Tanto em "Levantado do Chão" como em "Memorial do Convento" ou em "Todos os Nomes", os seus grandes personagens são essencialmente humildes, anónimos e colhidos (e escondidos) da massa da multidão. Baltazar e Blimunda em vez do rei que manda construir o convento de Mafra; os camponeses e o cão atravessando os campos do Alentejo e ressuscitando no final, em vez dos "exemplos de classe"; uma mulher anónima e discreta que enfrenta a cegueira do mundo e interpreta as suas metáforas.
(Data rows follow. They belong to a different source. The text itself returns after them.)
import Mathlib
import HarnessLib
import HarnessLib.Audit
import Summits.CriticalPhenomena.Statement
/-- [folklore] A nonnegative scalar multiple of a bi-localised kernel. -/
theorem biLoc_smul_const {K : MKer (d + 1) (Fib d)} {p q : Site (d + 1)} {C δ c : ℝ} (h : BiLoc K p q C δ) (hc : 0 ≤ c) :
    BiLoc (c • K) p q (c * C) δ := by
  intro x z a b
  rw [Pi.smul_apply, Pi.smul_apply, Pi.smul_apply, Pi.smul_apply, smul_eq_mul, abs_mul, abs_of_nonneg hc, mul_assoc]
  exact mul_le_mul_of_nonneg_left (h x z a b) hc

/-- [folklore] The constant of a `LocStencilFM` class is nonnegative. -/
theorem nonneg_of_locStencilFM {M2 : Fin (d + 1) → Site (d + 1) → Fin (d + 1) → Site (d + 1) → MKer (d + 1) (Fib d)} {C2 δ : ℝ}
    (hM2 : LocStencilFM N M2 C2 δ) : 0 ≤ C2 := by
  have h := (hM2 0 0 0 0).nonneg (Sum.inl 0)
  have he : 0 < Real.exp (-δ * l1 ((0 : Site (d + 1)) - (N : ℤ) • (0 : Site (d + 1)))) := Real.exp_pos _
  nlinarith

/-! ## §2 «Flux over `U` minus the commutator with `X_U`» at the multiplier slot -/

/-- [folklore] **«FLUX MINUS COMMUTATOR» IS A FACE LETTER AT THE MULTIPLIER SLOT.**  `VertexFamily M1 N C1 δ`, `LocStencilFM N M2 C2 δ` (`0 < δ`), ANY finite `U`:
`BiLoc (cH • Σ_{x∈U} divV (M2 · · ρ′ w) x − [M1 ρ′ w, X_U]) (N•w) (N•w) ((|cH|·C2 + ½·C1·e^{δ‖ρ‖₁})·FW_U^{δ∕3}(N•w)) (δ∕3)`, `X_U = diagK (½ • Σ_{u∈U} legInd ρ u)` — flux: PART 1 (A)
at the anchor `N•w` after `biLoc_reanchor_third`; commutator: PART 1 (B) at `N•w` with `W := FW^{δ∕3}(N•w)` (dominates `e^{−(δ∕2)‖f−N•w‖₁}` on the layer), rate weakened to `δ∕3`. -/
theorem biLoc_fluxMinusComm
    {M1 : Fin (d + 1) → Site (d + 1) → MKer (d + 1) (Fib d)} {C1 δ : ℝ} (hM1 : VertexFamily M1 N C1 δ) (hδ : 0 < δ)
    {M2 : Fin (d + 1) → Site (d + 1) → Fin (d + 1) → Site (d + 1) → MKer (d + 1) (Fib d)} {C2 : ℝ} (hM2 : LocStencilFM N M2 C2 δ)
    (U : Finset (Site (d + 1))) (ρ : Site (d + 1)) (cH : ℝ) (ρ' : Fin (d + 1)) (w : Site (d + 1)) :
    BiLoc (cH • ∑ x ∈ U, divV (fun κ u => M2 κ u ρ' w) x
        - (comp (M1 ρ' w) (diagK (((1 : ℝ) / 2) • ∑ u ∈ U, legInd ρ u)) - comp (diagK (((1 : ℝ) / 2) • ∑ u ∈ U, legInd ρ u)) (M1 ρ' w)))
      ((N : ℤ) • w) ((N : ℤ) • w)
      ((|cH| * C2 + (1 / 2 : ℝ) * C1 * Real.exp (δ * l1 ρ))
        * ∑ ν : Fin (d + 1),
          (∑ w' ∈ U.image (fun v => v - unitVec ν) \ U, Real.exp (-(δ / 3) * l1 (w' - (N : ℤ) • w))
            + ∑ w' ∈ U \ U.image (fun v => v - unitVec ν), Real.exp (-(δ / 3) * l1 (w' - (N : ℤ) • w)))) (δ / 3) := by
  have hC1 : 0 ≤ C1 := (hM1 0 0).nonneg (Sum.inl 0)
  have hC2 : 0 ≤ C2 := nonneg_of_locStencilFM hM2
  have hFW0 := faceW_nonneg U (δ / 3) ((N : ℤ) • w)
  -- (A) the flux letter at the anchor `N•w`
  have hF : ∀ μ x', BiLoc (M2 μ x' ρ' w) ((N : ℤ) • w) ((N : ℤ) • w) (C2 * Real.exp (-(δ / 3) * l1 (x' - (N : ℤ) • w))) (δ / 3) := fun μ x' =>
    biLoc_reanchor_third hδ.le hC2 (hM2 μ x' ρ' w)
  have hA := biLoc_finsetSum_divV_anchor hF U
  -- (B) the commutator letter at the anchor `N•w`, weight `FW^{δ/3}` (dominates the layer exponentials at rate `δ/2`)
  have hWdom : ∀ μ f, (f ∈ U \ U.image (fun v => v - unitVec μ) ∨ f ∈ U.image (fun v => v - unitVec μ) \ U) →
      Real.exp (-(δ / 2) * l1 (f - (N : ℤ) • w)) ≤ ∑ ν : Fin (d + 1),
          (∑ w' ∈ U.image (fun v => v - unitVec ν) \ U, Real.exp (-(δ / 3) * l1 (w' - (N : ℤ) • w))
            + ∑ w' ∈ U \ U.image (fun v => v - unitVec ν), Real.exp (-(δ / 3) * l1 (w' - (N : ℤ) • w))) := by
    intro μ f hf
    have h1 : Real.exp (-(δ / 2) * l1 (f - (N : ℤ) • w)) ≤ Real.exp (-(δ / 3) * l1 (f - (N : ℤ) • w)) := by
      rw [Real.exp_le_exp]; nlinarith [l1_nonneg (f - (N : ℤ) • w)]
    exact h1.trans (exp_le_faceW_of_mem U (δ / 3) _ hf)
  have hB := biLoc_comm_diagK_legInd_of_faceBound (hM1 ρ' w) hδ.le U ρ ((1 : ℝ) / 2) hFW0 hWdom
  have hB' := biLoc_weaken hB le_rfl (show δ / 3 ≤ δ / 2 by linarith)
  -- assemble: `cH • flux − comm`
  intro x z a b
  rw [sub_apply4, Pi.smul_apply, Pi.smul_apply, Pi.smul_apply, Pi.smul_apply, smul_eq_mul]
  have h1 := hA x z a b
  have h2 := hB' x z a b
  have habs : |(1 : ℝ) / 2| = 1 / 2 := abs_of_pos (by norm_num)
  rw [habs] at h2
  calc |cH * (∑ x' ∈ U, divV (fun κ u => M2 κ u ρ' w) x') x z a b
        - (comp (M1 ρ' w) (diagK (((1 : ℝ) / 2) • ∑ u ∈ U, legInd ρ u))
            - comp (diagK (((1 : ℝ) / 2) • ∑ u ∈ U, legInd ρ u)) (M1 ρ' w)) x z a b|
      ≤ |cH| * |(∑ x' ∈ U, divV (fun κ u => M2 κ u ρ' w) x') x z a b|
        + |(comp (M1 ρ' w) (diagK (((1 : ℝ) / 2) • ∑ u ∈ U, legInd ρ u))
            - comp (diagK (((1 : ℝ) / 2) • ∑ u ∈ U, legInd ρ u)) (M1 ρ' w)) x z a b| := by
        rw [← abs_mul]; exact abs_sub _ _
    _ ≤ |cH| * (C2 * (∑ ν : Fin (d + 1),
          (∑ w' ∈ U.image (fun v => v - unitVec ν) \ U, Real.exp (-(δ / 3) * l1 (w' - (N : ℤ) • w))
            + ∑ w' ∈ U \ U.image (fun v => v - unitVec ν), Real.exp (-(δ / 3) * l1 (w' - (N : ℤ) • w))))
          * Real.exp (-(δ / 3) * (l1 (x - (N : ℤ) • w) + l1 (z - (N : ℤ) • w))))
        + (1 / 2 * C1 * Real.exp (δ * l1 ρ) * (∑ ν : Fin (d + 1),
          (∑ w' ∈ U.image (fun v => v - unitVec ν) \ U, Real.exp (-(δ / 3) * l1 (w' - (N : ℤ) • w))
            + ∑ w' ∈ U \ U.image (fun v => v - unitVec ν), Real.exp (-(δ / 3) * l1 (w' - (N : ℤ) • w))))
          * Real.exp (-(δ / 3) * (l1 (x - (N : ℤ) • w) + l1 (z - (N : ℤ) • w)))) :=
        add_le_add (mul_le_mul_of_nonneg_left h1 (abs_nonneg _)) h2
    _ = _ := by ring

/-- [folklore] **THE SUMMED MIXED REMAINDER IS A FACE LETTER AT THE MULTIPLIER SLOT.**  `RM y` given by the displayed table law `hlaw` (an1's mixed law `hM₂` of
`WardResidualSUnrolled.exists_kernelLaws_unrolled`, `cH = (scale)⁻¹`, `X_y = diagK (½ • Σ_{v∈box} legInd ρ (N•y + toSite v))`); for every finset `T` (fine union `U`) and slot `(ρ′, w)`:
`BiLoc (Σ_{y∈T} RM y ρ′ w) (N•w) (N•w) ((|cH|·C2 + ½·C1·e^{δ‖ρ‖₁})·FW_U^{δ∕3}(N•w)) (δ∕3)` (`sum_remainder_of_tableLaw` ⨾ `sum_sum_box_eq_sum_biUnion` twice ⨾ `biLoc_fluxMinusComm`). -/
theorem biLoc_sum_remainder
    {M1 : Fin (d + 1) → Site (d + 1) → MKer (d + 1) (Fib d)} {C1 δ : ℝ} (hM1 : VertexFamily M1 N C1 δ) (hδ : 0 < δ)
    {M2 : Fin (d + 1) → Site (d + 1) → Fin (d + 1) → Site (d + 1) → MKer (d + 1) (Fib d)} {C2 : ℝ} (hM2 : LocStencilFM N M2 C2 δ)
    {RM : Site (d + 1) → Fin (d + 1) → Site (d + 1) → MKer (d + 1) (Fib d)} {cH : ℝ} {ρ : Site (d + 1)}
    (hlaw : ∀ (y : Site (d + 1)) (ρ' : Fin (d + 1)) (w : Site (d + 1)),
      cH • ∑ v ∈ box (d + 1) N, divV (fun κ u => M2 κ u ρ' w) ((N : ℤ) • y + toSite v) =
        comp (M1 ρ' w) (diagK (((1 : ℝ) / 2) • ∑ v ∈ box (d + 1) N, legInd ρ ((N : ℤ) • y + toSite v)))
          - comp (diagK (((1 : ℝ) / 2) • ∑ v ∈ box (d + 1) N, legInd ρ ((N : ℤ) • y + toSite v))) (M1 ρ' w) + RM y ρ' w)
    (T : Finset (Site (d + 1))) (ρ' : Fin (d + 1)) (w : Site (d + 1)) :
    BiLoc (∑ y ∈ T, RM y ρ' w) ((N : ℤ) • w) ((N : ℤ) • w)
      ((|cH| * C2 + (1 / 2 : ℝ) * C1 * Real.exp (δ * l1 ρ))
        * ∑ ν : Fin (d + 1),
          (∑ w' ∈ (T.biUnion (fun y => (box (d + 1) N).image (fun v => (N : ℤ) • y + toSite v))).image (fun v => v - unitVec ν)
                \ T.biUnion (fun y => (box (d + 1) N).image (fun v => (N : ℤ) • y + toSite v)), Real.exp (-(δ / 3) * l1 (w' - (N : ℤ) • w))
            + ∑ w' ∈ T.biUnion (fun y => (box (d + 1) N).image (fun v => (N : ℤ) • y + toSite v))
                \ (T.biUnion (fun y => (box (d + 1) N).image (fun v => (N : ℤ) • y + toSite v))).image (fun v => v - unitVec ν),
                  Real.exp (-(δ / 3) * l1 (w' - (N : ℤ) • w)))) (δ / 3) := by
  have hsum := sum_remainder_of_tableLaw (lab := id) (S₂ := M2) (S := fun ρ' w => M1 ρ' w)
    (g := fun y => ((1 : ℝ) / 2) • ∑ v ∈ box (d + 1) N, legInd ρ ((N : ℤ) • y + toSite v)) (R := RM) (cH := cH)
    (fun y κ' u' => hlaw y κ' u') T ρ' w
  have hflux : ∑ y ∈ T, ∑ v ∈ box (d + 1) N, divV (fun κ u => M2 κ u ρ' w) ((N : ℤ) • id y + toSite v)
      = ∑ x ∈ T.biUnion (fun y => (box (d + 1) N).image (fun v => (N : ℤ) • y + toSite v)), divV (fun κ u => M2 κ u ρ' w) x :=
    sum_sum_box_eq_sum_biUnion (N := N) T (fun x => divV (fun κ u => M2 κ u ρ' w) x)
  have hgen : ∑ y ∈ T, ((1 : ℝ) / 2) • ∑ v ∈ box (d + 1) N, legInd ρ ((N : ℤ) • y + toSite v)
      = ((1 : ℝ) / 2) • ∑ u ∈ T.biUnion (fun y => (box (d + 1) N).image (fun v => (N : ℤ) • y + toSite v)), legInd ρ u := by
    rw [← Finset.smul_sum, sum_sum_box_eq_sum_biUnion (N := N) T (legInd ρ)]
  rw [hflux, hgen] at hsum
  rw [hsum]
  exact biLoc_fluxMinusComm hM1 hδ hM2 _ ρ cH ρ' w
/-- (B-3) the pair `E' i + E' i' ≥ 0` for `i + i' ≤ Gμ`, from `TW0 ≤ TWs i`, a block-star FAR row `g ≤ TWs i'` and the K4 row at `(m, Gμ/m)`.
[this work] -/
theorem termB_pair (hG0 : 0 < G) (hμ : 0 < μ) (hm0 : 0 < mR) (hμm : μ ≤ mR) (hθ : θ = min (G * μ / mR) g)
    (i i' : ℝ) {TWi TWi' TWm : ℝ} (hii' : i + i' ≤ G * μ) (hG1 : G ≤ 1) (hTWi : TW0 ≤ TWi)
    (hTWi' : TW0 ≤ TWi') (hTWm : TW0 ≤ TWm) (hF : g ≤ TWi')
    (hHm : min (G * μ / mR) g ≤ G * μ / mR * TWm + (1 - G * μ / mR) * TW0) :
    0 ≤ ((mR - μ) * (TWi + (1 - G) / G * TW0 - θ / G) + (μ - i) * (TWm + (1 - G) / G * TW0 - θ / G)) +
      ((mR - μ) * (TWi' + (1 - G) / G * TW0 - θ / G) + (μ - i') * (TWm + (1 - G) / G * TW0 - θ / G)) := by
  have hgm := k4_gain (G := G) (g := g) (TW0 := TW0) hμ mR hm0 hHm
  rw [← hθ] at hgm
  have hθg : θ ≤ g := by rw [hθ]; exact min_le_right _ _
  have hGμ : G * μ ≤ μ := by nlinarith
  have hsum : i + i' ≤ μ := hii'.trans hGμ
  have e : ((mR - μ) * (TWi + (1 - G) / G * TW0 - θ / G) + (μ - i) * (TWm + (1 - G) / G * TW0 - θ / G)) +
      ((mR - μ) * (TWi' + (1 - G) / G * TW0 - θ / G) + (μ - i') * (TWm + (1 - G) / G * TW0 - θ / G)) =
      ((2 * mR - i - i') * (TW0 - θ) + (mR - μ) * (G * (TWi - TW0)) + (mR - μ) * (G * (TWi' - TW0)) +
        (2 * μ - i - i') * (G * (TWm - TW0))) / G := by
    field_simp; ring
  rw [e]
  refine div_nonneg ?_ hG0.le
  have hPi : 0 ≤ G * (TWi - TW0) := mul_nonneg hG0.le (sub_nonneg.2 hTWi)
  have hPm : 0 ≤ G * (TWm - TW0) := mul_nonneg hG0.le (sub_nonneg.2 hTWm)
  rcases le_or_gt θ TW0 with hD | hD
  · -- `TW0 ≥ θ`: every term is nonnegative
    have hPi' : 0 ≤ G * (TWi' - TW0) := mul_nonneg hG0.le (sub_nonneg.2 hTWi')
    have h1 : 0 ≤ (2 * mR - i - i') * (TW0 - θ) := mul_nonneg (by linarith) (by linarith)
    nlinarith [mul_nonneg (sub_nonneg.2 hμm) hPi, mul_nonneg (sub_nonneg.2 hμm) hPi', mul_nonneg (by linarith : 0 ≤ 2 * μ - i - i') hPm]
  · -- `θ > TW0`: `G(TWi' − TW0) ≥ G(θ − TW0)`, `G(TWm − TW0) ≥ (m/μ)(θ − TW0)`, and the coefficients combine to `(m−μ)(G − (i+i')/μ)(θ − TW0) ≥ 0`
    have hPi' : G * (θ - TW0) ≤ G * (TWi' - TW0) := mul_le_mul_of_nonneg_left (by linarith) hG0.le
    have hcoef : 0 ≤ (mR - μ) * (G - (i + i') / μ) :=
      mul_nonneg (sub_nonneg.2 hμm) (by rw [sub_nonneg, div_le_iff₀ hμ]; linarith)
    have hz : -(2 * mR - i - i') * (θ - TW0) + (mR - μ) * (G * (θ - TW0)) + (2 * μ - i - i') * (mR / μ * (θ - TW0)) =
        (mR - μ) * (G - (i + i') / μ) * (θ - TW0) := by
      field_simp; ring
    nlinarith [mul_le_mul_of_nonneg_left hPi' (sub_nonneg.2 hμm), mul_le_mul_of_nonneg_left hgm (by linarith : 0 ≤ 2 * μ - i - i'),
      mul_nonneg hcoef (sub_nonneg.2 hD.le), mul_nonneg (sub_nonneg.2 hμm) hPi]

/-- (B-4) the unpaired term `E' k ≥ 0` is the vertex row `(V_k)` of `IndepBlob.twoPointHub_vertex`. [this work] -/
theorem termB_unpaired (hG0 : 0 < G) (k : ℝ) {TWk TWm : ℝ} (hkm : k < mR)
    (hV : θ ≤ (1 - G) * TW0 + G * ((mR - μ) / (mR - k)) * TWk + G * ((μ - k) / (mR - k)) * TWm) :
    0 ≤ (mR - μ) * (TWk + (1 - G) / G * TW0 - θ / G) + (μ - k) * (TWm + (1 - G) / G * TW0 - θ / G) := by
  have hmk : 0 < mR - k := by linarith
  have e : (mR - μ) * (TWk + (1 - G) / G * TW0 - θ / G) + (μ - k) * (TWm + (1 - G) / G * TW0 - θ / G) =
      (mR - k) / G * ((1 - G) * TW0 + G * ((mR - μ) / (mR - k)) * TWk + G * ((μ - k) / (mR - k)) * TWm - θ) := by
    field_simp; ring
  rw [e]
  exact mul_nonneg (div_nonneg hmk.le hG0.le) (by linarith)

end Terms

end Quant

end Summit.CriticalPhenomena.PercolationContinuityZ3.Theorems

end
namespace Summit.AnomalousDissipation.AnomalousDissipation.Theorems.DutyCycle

/-! ### §2 Loud-phase persistence -/


/-- **Energy on a short window after a restart** (no Grönwall): if `w` is a global Leray–Hopf solution with
steady smooth force `f` from a datum `a` with `∫‖a‖² ≤ B`, then `∫‖w(r)‖² ≤ 2B + 4τ²‖f‖₂²` for `0 ≤ r ≤ τ`. -/
theorem energy_window {f : UnitAddTorus (Fin 3) → EuclideanSpace ℝ (Fin 3)}
    (hf : FunctionSpaces.Torus.IsSmooth f) {ν : ℝ} (hν : 0 < ν)
    {a : UnitAddTorus (Fin 3) → EuclideanSpace ℝ (Fin 3)} {w : ℝ → UnitAddTorus (Fin 3) → EuclideanSpace ℝ (Fin 3)}
    (hw : IsGlobalLerayHopf ν (fun _ => f) a w) {B B' τ : ℝ} (hτ0 : 0 < τ)
    (hB : ∫ x, ‖a x‖ ^ 2 ≤ B) (hB' : 2 * B + 4 * τ ^ 2 * ∫ x, ‖f x‖ ^ 2 ≤ B')
    {r : ℝ} (hr0 : 0 ≤ r) (hrτ : r ≤ τ) :
    ∫ x, ‖w r x‖ ^ 2 ≤ B' := by
  have hEf0 : 0 ≤ ∫ x, ‖f x‖ ^ 2 := integral_nonneg fun x => sq_nonneg _
  have hy0 : ∀ ρ, 0 ≤ ∫ x, ‖w ρ x‖ ^ 2 := fun ρ => integral_nonneg fun x => sq_nonneg _
  have hfL2 : MemLp f 2 volume := hf.memLp 2
  -- Young with parameter `ε = (2τ)⁻¹`
  have hY : ∀ ρ, 0 ≤ ρ → ∫ x, ⟪f x, w ρ x⟫ ≤ τ * (∫ x, ‖f x‖ ^ 2) + (4 * τ)⁻¹ * ∫ x, ‖w ρ x‖ ^ 2 := by
    intro ρ hρ
    have h := integral_inner_le_young (ν := (2 * τ)⁻¹) (by positivity) hfL2 (hw.memLp_two hρ)
    have e1 : (∫ x, ‖f x‖ ^ 2) / (2 * (2 * τ)⁻¹) = τ * ∫ x, ‖f x‖ ^ 2 := by
      field_simp
    have e2 : (2 * τ)⁻¹ / 2 = (4 * τ)⁻¹ := by
      field_simp
      ring
    rw [e1, e2] at h
    exact h
  -- the energy is integrable in time on `(0, τ]`
  have hyi : IntegrableOn (fun ρ => ∫ x, ‖w ρ x‖ ^ 2) (Ioc 0 τ) := hw.integrableOn_integral_norm_sq hτ0
  obtain ⟨I, hI⟩ : ∃ I : ℝ, I = ∫ ρ in Ioc 0 τ, ∫ x, ‖w ρ x‖ ^ 2 := ⟨_, rfl⟩
  have hI0 : 0 ≤ I := hI ▸ setIntegral_nonneg measurableSet_Ioc fun ρ _ => hy0 ρ
  -- pointwise-in-time bound from the energy inequality from `0`
  have hpt : ∀ ρ, 0 ≤ ρ → ρ ≤ τ →
      ∫ x, ‖w ρ x‖ ^ 2 ≤ B + 2 * τ ^ 2 * (∫ x, ‖f x‖ ^ 2) + (2 * τ)⁻¹ * I := by
    intro ρ hρ0 hρτ
    have hE := (hw (τ + 1) (by linarith)).energy_ineq_zero ρ ⟨hρ0, by linarith⟩
    have hdiss : 0 ≤ ν * (∫⁻ σ in Ioo 0 ρ, FunctionSpaces.Torus.eGradNormSq (w σ)).toReal :=
      mul_nonneg hν.le ENNReal.toReal_nonneg
    have hka : FunctionSpaces.Torus.kineticEnergy a = 2⁻¹ * ∫ x, ‖a x‖ ^ 2 := rfl
    have hkw : FunctionSpaces.Torus.kineticEnergy (w ρ) = 2⁻¹ * ∫ x, ‖w ρ x‖ ^ 2 := rfl
    have hforce : ∫ σ in (0:ℝ)..ρ, ∫ x, ⟪f x, w σ x⟫ ≤ τ ^ 2 * (∫ x, ‖f x‖ ^ 2) + (4 * τ)⁻¹ * I := by
      rw [intervalIntegral.integral_of_le hρ0]
      by_cases hint : IntegrableOn (fun σ => ∫ x, ⟪f x, w σ x⟫) (Ioc 0 ρ)
      · have hyiρ : IntegrableOn (fun σ => ∫ x, ‖w σ x‖ ^ 2) (Ioc 0 ρ) :=
          hyi.mono_set (Ioc_subset_Ioc_right hρτ)
        haveI : IsFiniteMeasure (volume.restrict (Ioc (0:ℝ) ρ)) :=
          ⟨by rw [Measure.restrict_apply_univ]; exact measure_Ioc_lt_top⟩
        have h1 : ∫ σ in Ioc 0 ρ, ∫ x, ⟪f x, w σ x⟫ ≤
            ∫ σ in Ioc 0 ρ, (τ * (∫ x, ‖f x‖ ^ 2) + (4 * τ)⁻¹ * ∫ x, ‖w σ x‖ ^ 2) := by
          refine integral_mono_ae hint ((integrable_const _).add (hyiρ.const_mul _)) ?_
          filter_upwards [ae_restrict_mem measurableSet_Ioc] with σ hσ
          exact hY σ hσ.1.le
        have h2 : ∫ σ in Ioc 0 ρ, (τ * (∫ x, ‖f x‖ ^ 2) + (4 * τ)⁻¹ * ∫ x, ‖w σ x‖ ^ 2) =
            τ * (∫ x, ‖f x‖ ^ 2) * ρ + (4 * τ)⁻¹ * ∫ σ in Ioc 0 ρ, ∫ x, ‖w σ x‖ ^ 2 := by
          rw [integral_add (integrable_const _) (hyiρ.const_mul _), integral_const_mul ((4 * τ)⁻¹),
            setIntegral_const, Real.volume_real_Ioc_of_le hρ0, smul_eq_mul]
          ring
        have h3 : ∫ σ in Ioc 0 ρ, ∫ x, ‖w σ x‖ ^ 2 ≤ I := by
          rw [hI]
          exact setIntegral_mono_set hyi (Eventually.of_forall fun σ => hy0 σ)
            (Ioc_subset_Ioc_right hρτ).eventuallyLE
        have h4 : τ * (∫ x, ‖f x‖ ^ 2) * ρ ≤ τ ^ 2 * ∫ x, ‖f x‖ ^ 2 := by
          have : τ * ρ ≤ τ ^ 2 := by nlinarith
          nlinarith
        have h5 : (4 * τ)⁻¹ * ∫ σ in Ioc 0 ρ, ∫ x, ‖w σ x‖ ^ 2 ≤ (4 * τ)⁻¹ * I :=
          mul_le_mul_of_nonneg_left h3 (by positivity)
        linarith
      · rw [integral_undef hint]
        have h7 : 0 ≤ (4 * τ)⁻¹ * I := mul_nonneg (by positivity) hI0
        have h8 : 0 ≤ τ ^ 2 * ∫ x, ‖f x‖ ^ 2 := mul_nonneg (sq_nonneg τ) hEf0
        linarith
    rw [hkw, hka] at hE
    have e3 : (2:ℝ) * ((4 * τ)⁻¹ * I) = (2 * τ)⁻¹ * I := by
      field_simp
      ring
    linarith
  -- integrate the pointwise bound over `(0, τ]`
  have hIle : I ≤ τ * (B + 2 * τ ^ 2 * (∫ x, ‖f x‖ ^ 2) + (2 * τ)⁻¹ * I) := by
    haveI : IsFiniteMeasure (volume.restrict (Ioc (0:ℝ) τ)) :=
      ⟨by rw [Measure.restrict_apply_univ]; exact measure_Ioc_lt_top⟩
    have h1 : ∫ ρ in Ioc 0 τ, ∫ x, ‖w ρ x‖ ^ 2 ≤
        ∫ ρ in Ioc 0 τ, (B + 2 * τ ^ 2 * (∫ x, ‖f x‖ ^ 2) + (2 * τ)⁻¹ * I) := by
      refine integral_mono_ae hyi (integrable_const _) ?_
      filter_upwards [ae_restrict_mem measurableSet_Ioc] with ρ hρ
      exact hpt ρ hρ.1.le hρ.2
    rw [← hI, setIntegral_const, Real.volume_real_Ioc_of_le hτ0.le, smul_eq_mul, sub_zero] at h1
    exact h1
  have e4 : τ * ((2 * τ)⁻¹ * I) = I / 2 := by
    field_simp
  have hIb : I ≤ 2 * τ * B + 4 * τ ^ 3 * ∫ x, ‖f x‖ ^ 2 := by nlinarith
  have h6 : (2 * τ)⁻¹ * I ≤ (2 * τ)⁻¹ * (2 * τ * B + 4 * τ ^ 3 * ∫ x, ‖f x‖ ^ 2) :=
    mul_le_mul_of_nonneg_left hIb (by positivity)
  have e5 : (2 * τ)⁻¹ * (2 * τ * B + 4 * τ ^ 3 * ∫ x, ‖f x‖ ^ 2) = B + 2 * τ ^ 2 * ∫ x, ‖f x‖ ^ 2 := by
    field_simp
    ring
  have := hpt r hr0 hrτ
  linarith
Mesmo o amor, mesmo o amor: é uma das suas mais belas histórias de amor, a de "História do Cerco de Lisboa", a que é vivida pela editora e pelo revisor - ele, mais uma vez, o homem anónimo, humilde, modesto, que representa toda a modéstia e toda a humildade dos homens e mulheres sem história (à maneira de Gogol; ou encarando o absurdo, como Kafka).

Creio, acreditei sempre - e escrevi-o - que Saramago era um homem extremamente religioso. Só um homem religioso pode rondar a blasfémia e interrogar directamente a figura de um Deus "humanamente injusto". O resto é polémica, passagem, indignações. O que passará à eternidade é isso: talento, trabalho, dedicação.